How to use static files on rocket.rs

I'm trying to learn rocket.rs and create a simple app which render a index.html and statics files.
below is a sketch for the beginning, but I'm having problems with the static css and js files that are not identified, by default rocket read a folder in the root directory called templates, I created this folder, put a file index.html.hbs and works, but it doesn't read the js and css files created within the templates/static/js and css folder, is there any way for this to work without using other libs, just the two I'm using

use rocket::{get, launch, routes};
use rocket_dyn_templates::{Template, context};

#[get("/")]
fn index() -> Template {
    Template::render("index", context! {
        foo: 123,
    })
}

#[launch]
fn rocket() -> _ {
    rocket::build()
        .mount("/", routes![index])
        .attach(Template::fairing())
}

You could host your static files separately from your templates with rocket::fs::FileServer.

1 Like

As @jofas said, FileServer would probably be the easiest solution.

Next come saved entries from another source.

import Summits.QuantumFields.YangMills.Theorems.F4SubCurvatureDoorForwardConeLukacsPringsheim
import Mathlib
import HarnessLib

/-!
# Vivanti–Pringsheim for cosine transforms, holomorphic-disc form with the `2M` bound (S1 programme, crux ⟨stmt-QuantumFields-23125⟩)

Free-hands helper of width seat `ym-line-sfw-p2-w3` (g37, cell `ym-idea-1`): the one-dimensional analytic core of the owner's rung
«PRINGSHEIM IDENTIFICATION» (`ForwardConeRungs.PringsheimIdentification`, `Cruxes/RationalToGeneral/Lines/forward_cone_rungs.lean`), in the form
in which the rung uses it:

* `hasFPowerSeriesOnBall_ofScalars` — a real power series `Σ aₙ yⁿ → φ(y)` on `|y| < R` is a `HasFPowerSeriesOnBall` for `ofScalars ℝ a`
  (radius from boundedness of the terms at every smaller radius);
* `expMoment_le_of_differentiableOn` — if `g` is holomorphic on the disc `|w| < ρ`, bounded by `M` there, and `g(s) = ∫ cos(sq) dm` for real
  `|s| < ρ` (`m` a finite positive measure on `ℝ`), then for every `0 < δ < ρ`: `e^{δ|q|}` is `m`-integrable and `∫ e^{δ|q|} dm ≤ 2M`.
  PROOF: Cauchy power series of `g` on `|w| ≤ R` (`δ < R < ρ`), real parts of its coefficients give a real power series for `φ`
  (previous bullet), so `∫ cosh(δq) dm = Σ_k (−1)^k Re(c_{2k}) δ^{2k}` by `expMoment_of_hasFPowerSeriesOnBall`; and the EVEN part of the complex
  series is `Σ_k (−1)^k c_{2k} δ^{2k} = (g(iδ) + g(−iδ))/2` (odd terms cancel — no reality of the `cₙ` is needed), of norm `≤ M`; finally
  `e^{δ|q|} ≤ 2cosh(δq)`.

HONEST LABEL: classical analysis toward OPEN rungs; S1, ⟨23125⟩, ⟨23035⟩ and R2d stay OPEN; the Yang–Mills mass gap is NOT proved.
-/

set_option autoImplicit false

noncomputable section

namespace Summit.QuantumFields.YangMills.Theorems.F4SubCurvatureDoorForwardConeLukacs

open Finset MeasureTheory Filter
open scoped BigOperators Real Topology ENNReal

/-! ## Real power series from termwise convergence -/

/-- A real power series `Σ aₙ yⁿ` converging to `φ(y)` for every `|y| < R` (`0 < R`) presents `φ` as `HasFPowerSeriesOnBall` for
`FormalMultilinearSeries.ofScalars ℝ a` on the ball of radius `R`. -/
theorem hasFPowerSeriesOnBall_ofScalars {φ : ℝ → ℝ} {a : ℕ → ℝ} {R : ℝ} (hR : 0 < R)
    (hsum : ∀ y : ℝ, |y| < R → HasSum (fun n => a n * y ^ n) (φ y)) :
    HasFPowerSeriesOnBall φ (FormalMultilinearSeries.ofScalars ℝ a) 0 (ENNReal.ofReal R) where
  r_le := by
    refine ENNReal.le_of_forall_nnreal_lt fun r hr => ?_
    have hrR : (r : ℝ) < R := by
      have := (ENNReal.lt_ofReal_iff_toReal_lt ENNReal.coe_ne_top).1 hr
      simpa using this
    have hs := (hsum r (by rw [NNReal.abs_eq]; exact hrR)).summable
    have ht := (hs.tendsto_atTop_zero).abs
    rw [abs_zero] at ht
    obtain ⟨C, hC⟩ := ht.bddAbove_range
    refine FormalMultilinearSeries.le_radius_of_bound _ C fun n => ?_
    rw [FormalMultilinearSeries.ofScalars_norm, Real.norm_eq_abs, ← abs_of_nonneg (pow_nonneg (NNReal.coe_nonneg r) n),
      ← abs_mul]
    exact hC ⟨n, rfl⟩
  r_pos := by simpa using hR
  hasSum := by
    intro y hy
    have hy' : |y| < R := by
      rw [Metric.mem_eball, edist_zero_right, ← ofReal_norm, Real.norm_eq_abs] at hy
      exact (ENNReal.ofReal_lt_ofReal_iff hR).1 hy
    rw [zero_add]
    refine (hsum y hy').congr_fun fun n => ?_
    rw [FormalMultilinearSeries.ofScalars_apply_eq, smul_eq_mul, mul_comm]

/-! ## The holomorphic-disc form with the `2M` bound -/

/-- `e^{δ|q|} ≤ 2cosh(δq)` for `δ > 0`. -/
theorem exp_mul_abs_le_two_mul_cosh {δ : ℝ} (hδ : 0 < δ) (q : ℝ) : Real.exp (δ * |q|) ≤ 2 * Real.cosh (δ * q) := by
  have h1 : Real.cosh (δ * q) = Real.cosh (δ * |q|) := by
    rw [← Real.cosh_abs (δ * q), abs_mul, abs_of_pos hδ]
  rw [h1, Real.cosh_eq]
  have := Real.exp_pos (-(δ * |q|))
  linarith

/-- `cosh(δq) ≤ e^{δ|q|}` for `δ ≥ 0`. -/
theorem cosh_le_exp_mul_abs {δ : ℝ} (hδ : 0 ≤ δ) (q : ℝ) : Real.cosh (δ * q) ≤ Real.exp (δ * |q|) := by
  rw [Real.cosh_eq]
  have h1 : Real.exp (δ * q) ≤ Real.exp (δ * |q|) := Real.exp_le_exp.2 (mul_le_mul_of_nonneg_left (le_abs_self q) hδ)
  have h2 : Real.exp (-(δ * q)) ≤ Real.exp (δ * |q|) := Real.exp_le_exp.2 (by
    rw [← mul_neg]; exact mul_le_mul_of_nonneg_left (neg_le_abs q) hδ)
  linarith

/-- **Vivanti–Pringsheim, disc form.**  Let `m` be a finite positive measure on `ℝ` and `g : ℂ → ℂ` holomorphic on the disc `|w| < ρ`, bounded by
`M` there, with `g(s) = ∫ cos(sq) dm` for real `|s| < ρ`.  Then for every `0 < δ < ρ`: `q ↦ e^{δ|q|}` is `m`-integrable and
`∫ e^{δ|q|} dm ≤ 2M`. -/
theorem expMoment_le_of_differentiableOn (m : Measure ℝ) [IsFiniteMeasure m] (g : ℂ → ℂ) {ρ M : ℝ}
    (hg : DifferentiableOn ℂ g (Metric.ball 0 ρ)) (hM : ∀ w ∈ Metric.ball (0 : ℂ) ρ, ‖g w‖ ≤ M)
    (hφ : ∀ s : ℝ, |s| < ρ → g s = ((∫ q, Real.cos (s * q) ∂m : ℝ) : ℂ)) {δ : ℝ} (hδ : 0 < δ) (hδρ : δ < ρ) :
    Integrable (fun q : ℝ => Real.exp (δ * |q|)) m ∧ ∫ q, Real.exp (δ * |q|) ∂m ≤ 2 * M := by
  -- an intermediate radius `δ < R < ρ`
  set R : ℝ := (δ + ρ) / 2 with hR_def
  have hδR : δ < R := by rw [hR_def]; linarith
  have hRρ : R < ρ := by rw [hR_def]; linarith
  have hR : 0 < R := hδ.trans hδR
  set RN : NNReal := ⟨R, hR.le⟩ with hRN_def
  have hRN : (RN : ℝ) = R := rfl
  -- the Cauchy power series of `g` on `|w| ≤ R`
  have hcps : HasFPowerSeriesOnBall g (cauchyPowerSeries g 0 RN) 0 RN := by
    refine DifferentiableOn.hasFPowerSeriesOnBall (hg.mono ?_) (by exact_mod_cast hR)
    rw [hRN]
    exact Metric.closedBall_subset_ball hRρ
  set c : ℕ → ℂ := fun n => (cauchyPowerSeries g 0 RN).coeff n with hc_def
  have hsumC : ∀ z : ℂ, ‖z‖ < R → HasSum (fun n => z ^ n * c n) (g z) := by
    intro z hz
    have hz' : z ∈ Metric.eball (0 : ℂ) RN := by
      rw [Metric.mem_eball, edist_zero_right, ← ofReal_norm, ENNReal.coe_nnreal_eq, hRN]
      exact (ENNReal.ofReal_lt_ofReal_iff hR).2 hz
    have hs := hcps.hasSum hz'
    rw [zero_add] at hs
    refine hs.congr_fun fun n => ?_
    rw [FormalMultilinearSeries.apply_eq_pow_smul_coeff, smul_eq_mul]
  -- the real power series of `φ(s) = ∫ cos(sq) dm`
  set φ : ℝ → ℝ := fun s => ∫ q, Real.cos (s * q) ∂m with hφ_def
  set a : ℕ → ℝ := fun n => (c n).re with ha_def
  have hsumR : ∀ y : ℝ, |y| < R → HasSum (fun n => a n * y ^ n) (φ y) := by
    intro y hy
    have h1 := (hsumC (y : ℂ) (by rwa [Complex.norm_real, Real.norm_eq_abs])).mapL Complex.reCLM
    rw [hφ y (hy.trans hRρ), Complex.reCLM_apply, Complex.ofReal_re] at h1
    refine h1.congr_fun fun n => ?_
    rw [Complex.reCLM_apply, ← Complex.ofReal_pow, Complex.re_ofReal_mul, ha_def, mul_comm]
  have hps : HasFPowerSeriesOnBall φ (FormalMultilinearSeries.ofScalars ℝ a) 0 (ENNReal.ofReal R) :=
    hasFPowerSeriesOnBall_ofScalars hR hsumR
  -- exponential moment and the `cosh`-series identity
  have hE := expMoment_of_hasFPowerSeriesOnBall m φ (fun s => rfl) hps hδ ((ENNReal.ofReal_lt_ofReal_iff hR).2 hδR)
  refine ⟨hE.1, ?_⟩
  have hcosh : HasSum (fun k : ℕ => (-1 : ℝ) ^ k * a (2 * k) * δ ^ (2 * k)) (∫ q, Real.cosh (δ * q) ∂m) := by
    refine hE.2.congr_fun fun k => ?_
    rw [FormalMultilinearSeries.coeff_ofScalars]
  -- the even part of the complex series: `Σ_k (−1)^k c_{2k} δ^{2k} = (g(iδ) + g(−iδ))/2`
  have hnI : ‖(δ : ℂ) * Complex.I‖ < R := by
    rw [norm_mul, Complex.norm_I, mul_one, Complex.norm_real, Real.norm_eq_abs, abs_of_pos hδ]; exact hδR
  have h_plus := hsumC ((δ : ℂ) * Complex.I) hnI
  have h_minus := hsumC (-((δ : ℂ) * Complex.I)) (by rwa [norm_neg])
  have h_add := h_plus.add h_minus
  set f : ℕ → ℂ := fun n => (((δ : ℂ) * Complex.I) ^ n + (-((δ : ℂ) * Complex.I)) ^ n) * c n with hf_def
  have hf_sum : HasSum f (g ((δ : ℂ) * Complex.I) + g (-((δ : ℂ) * Complex.I))) := by
    refine h_add.congr_fun fun n => ?_
    simp only [hf_def]
    ring
  have hf_odd : ∀ n ∉ Set.range (fun k : ℕ => 2 * k), f n = 0 := by
    intro n hn
    have hodd : Odd n := by
      by_contra h
      obtain ⟨r, hr⟩ := Nat.not_odd_iff_even.1 h
      exact hn ⟨r, by rw [hr]; ring⟩
    simp only [hf_def, hodd.neg_pow, add_neg_cancel, zero_mul]
  have hf_even : HasSum (fun k : ℕ => f (2 * k)) (g ((δ : ℂ) * Complex.I) + g (-((δ : ℂ) * Complex.I))) :=
    (Function.Injective.hasSum_iff (mul_right_injective₀ (two_ne_zero' ℕ)) hf_odd).2 hf_sum
  have hf_2k : ∀ k : ℕ, f (2 * k) = 2 * ((-1 : ℂ) ^ k * c (2 * k) * (δ : ℂ) ^ (2 * k)) := by
    intro k
    simp only [hf_def]
    rw [neg_pow, pow_mul (-1 : ℂ) 2 k, neg_one_sq, one_pow, one_mul, mul_pow, pow_mul Complex.I 2 k, Complex.I_sq]
    ring
  -- real parts: `Σ_k (−1)^k a_{2k} δ^{2k} = Re(g(iδ) + g(−iδ))/2`
  have hre : HasSum (fun k : ℕ => (-1 : ℝ) ^ k * a (2 * k) * δ ^ (2 * k))
      ((g ((δ : ℂ) * Complex.I) + g (-((δ : ℂ) * Complex.I))).re / 2) := by
    have h1 := (hf_even.mapL Complex.reCLM).div_const 2
    rw [Complex.reCLM_apply] at h1
    refine h1.congr_fun fun k => ?_
    rw [Complex.reCLM_apply, hf_2k, show (2 : ℂ) * ((-1 : ℂ) ^ k * c (2 * k) * (δ : ℂ) ^ (2 * k)) =
      (((2 * (-1 : ℝ) ^ k * δ ^ (2 * k) : ℝ)) : ℂ) * c (2 * k) by push_cast; ring, Complex.re_ofReal_mul, ha_def]
    ring
  have hval : ∫ q, Real.cosh (δ * q) ∂m = (g ((δ : ℂ) * Complex.I) + g (-((δ : ℂ) * Complex.I))).re / 2 :=
    hcosh.unique hre
  have hcosh_le : ∫ q, Real.cosh (δ * q) ∂m ≤ M := by
    rw [hval, div_le_iff₀ (by norm_num : (0 : ℝ) < 2)]
    have h1 := Complex.re_le_norm (g ((δ : ℂ) * Complex.I) + g (-((δ : ℂ) * Complex.I)))
    have h2 := norm_add_le (g ((δ : ℂ) * Complex.I)) (g (-((δ : ℂ) * Complex.I)))
    have h3 := hM ((δ : ℂ) * Complex.I) (by rw [Metric.mem_ball, dist_zero_right]; exact hnI.trans hRρ)
    have h4 := hM (-((δ : ℂ) * Complex.I)) (by rw [Metric.mem_ball, dist_zero_right, norm_neg]; exact hnI.trans hRρ)
    linarith
  -- `∫ e^{δ|q|} ≤ 2 ∫ cosh(δq) ≤ 2M`
  have hcosh_int : Integrable (fun q : ℝ => Real.cosh (δ * q)) m :=
    hE.1.mono' (Continuous.aestronglyMeasurable (by fun_prop))
      (ae_of_all _ fun q => by
        rw [Real.norm_eq_abs, abs_of_pos (Real.cosh_pos _)]
        exact cosh_le_exp_mul_abs hδ.le q)
  calc ∫ q, Real.exp (δ * |q|) ∂m ≤ ∫ q, 2 * Real.cosh (δ * q) ∂m :=
        integral_mono hE.1 (hcosh_int.const_mul 2) fun q => exp_mul_abs_le_two_mul_cosh hδ q
    _ = 2 * ∫ q, Real.cosh (δ * q) ∂m := integral_const_mul _ _
    _ ≤ 2 * M := by linarith

end Summit.QuantumFields.YangMills.Theorems.F4SubCurvatureDoorForwardConeLukacs

end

use rocket::fs::FileServer;

...
#[launch]
fn launcher() -> _ {
    rocket::build()
        ...
        .mount("/assets", FileServer::from("/assets"))
}

Now you can access the files with something like <script src='/assets/js/custom.js'></script>. Note that the assets folder should be at the root of the project (on the same level as the Cargo.toml file), not in the templates folder.

1 Like

Thank you my friends, I managed to think of it

use rocket::{get, launch, routes};
use rocket::fs::{FileServer, relative};
use rocket_dyn_templates::{Template, context};

#[get("/")]
fn index() -> Template {
    Template::render("index", context! {
        foo: 123,
    })
}

#[launch]
fn rocket() -> _ {
    rocket::build()
        .mount("/", routes![index])
        .mount("/static", FileServer::from(relative!("templates/static")))
        .attach(Template::fairing())
}

and in the HTML file the path to call was

<script src="/static/js/script.js"></script>

@crazydump I think that it is, generally, bad practice to keep static files like css and js inside the templates folder. The template folder is reserved for templates. Also, it makes it easier to understand for other people taking a look at your code.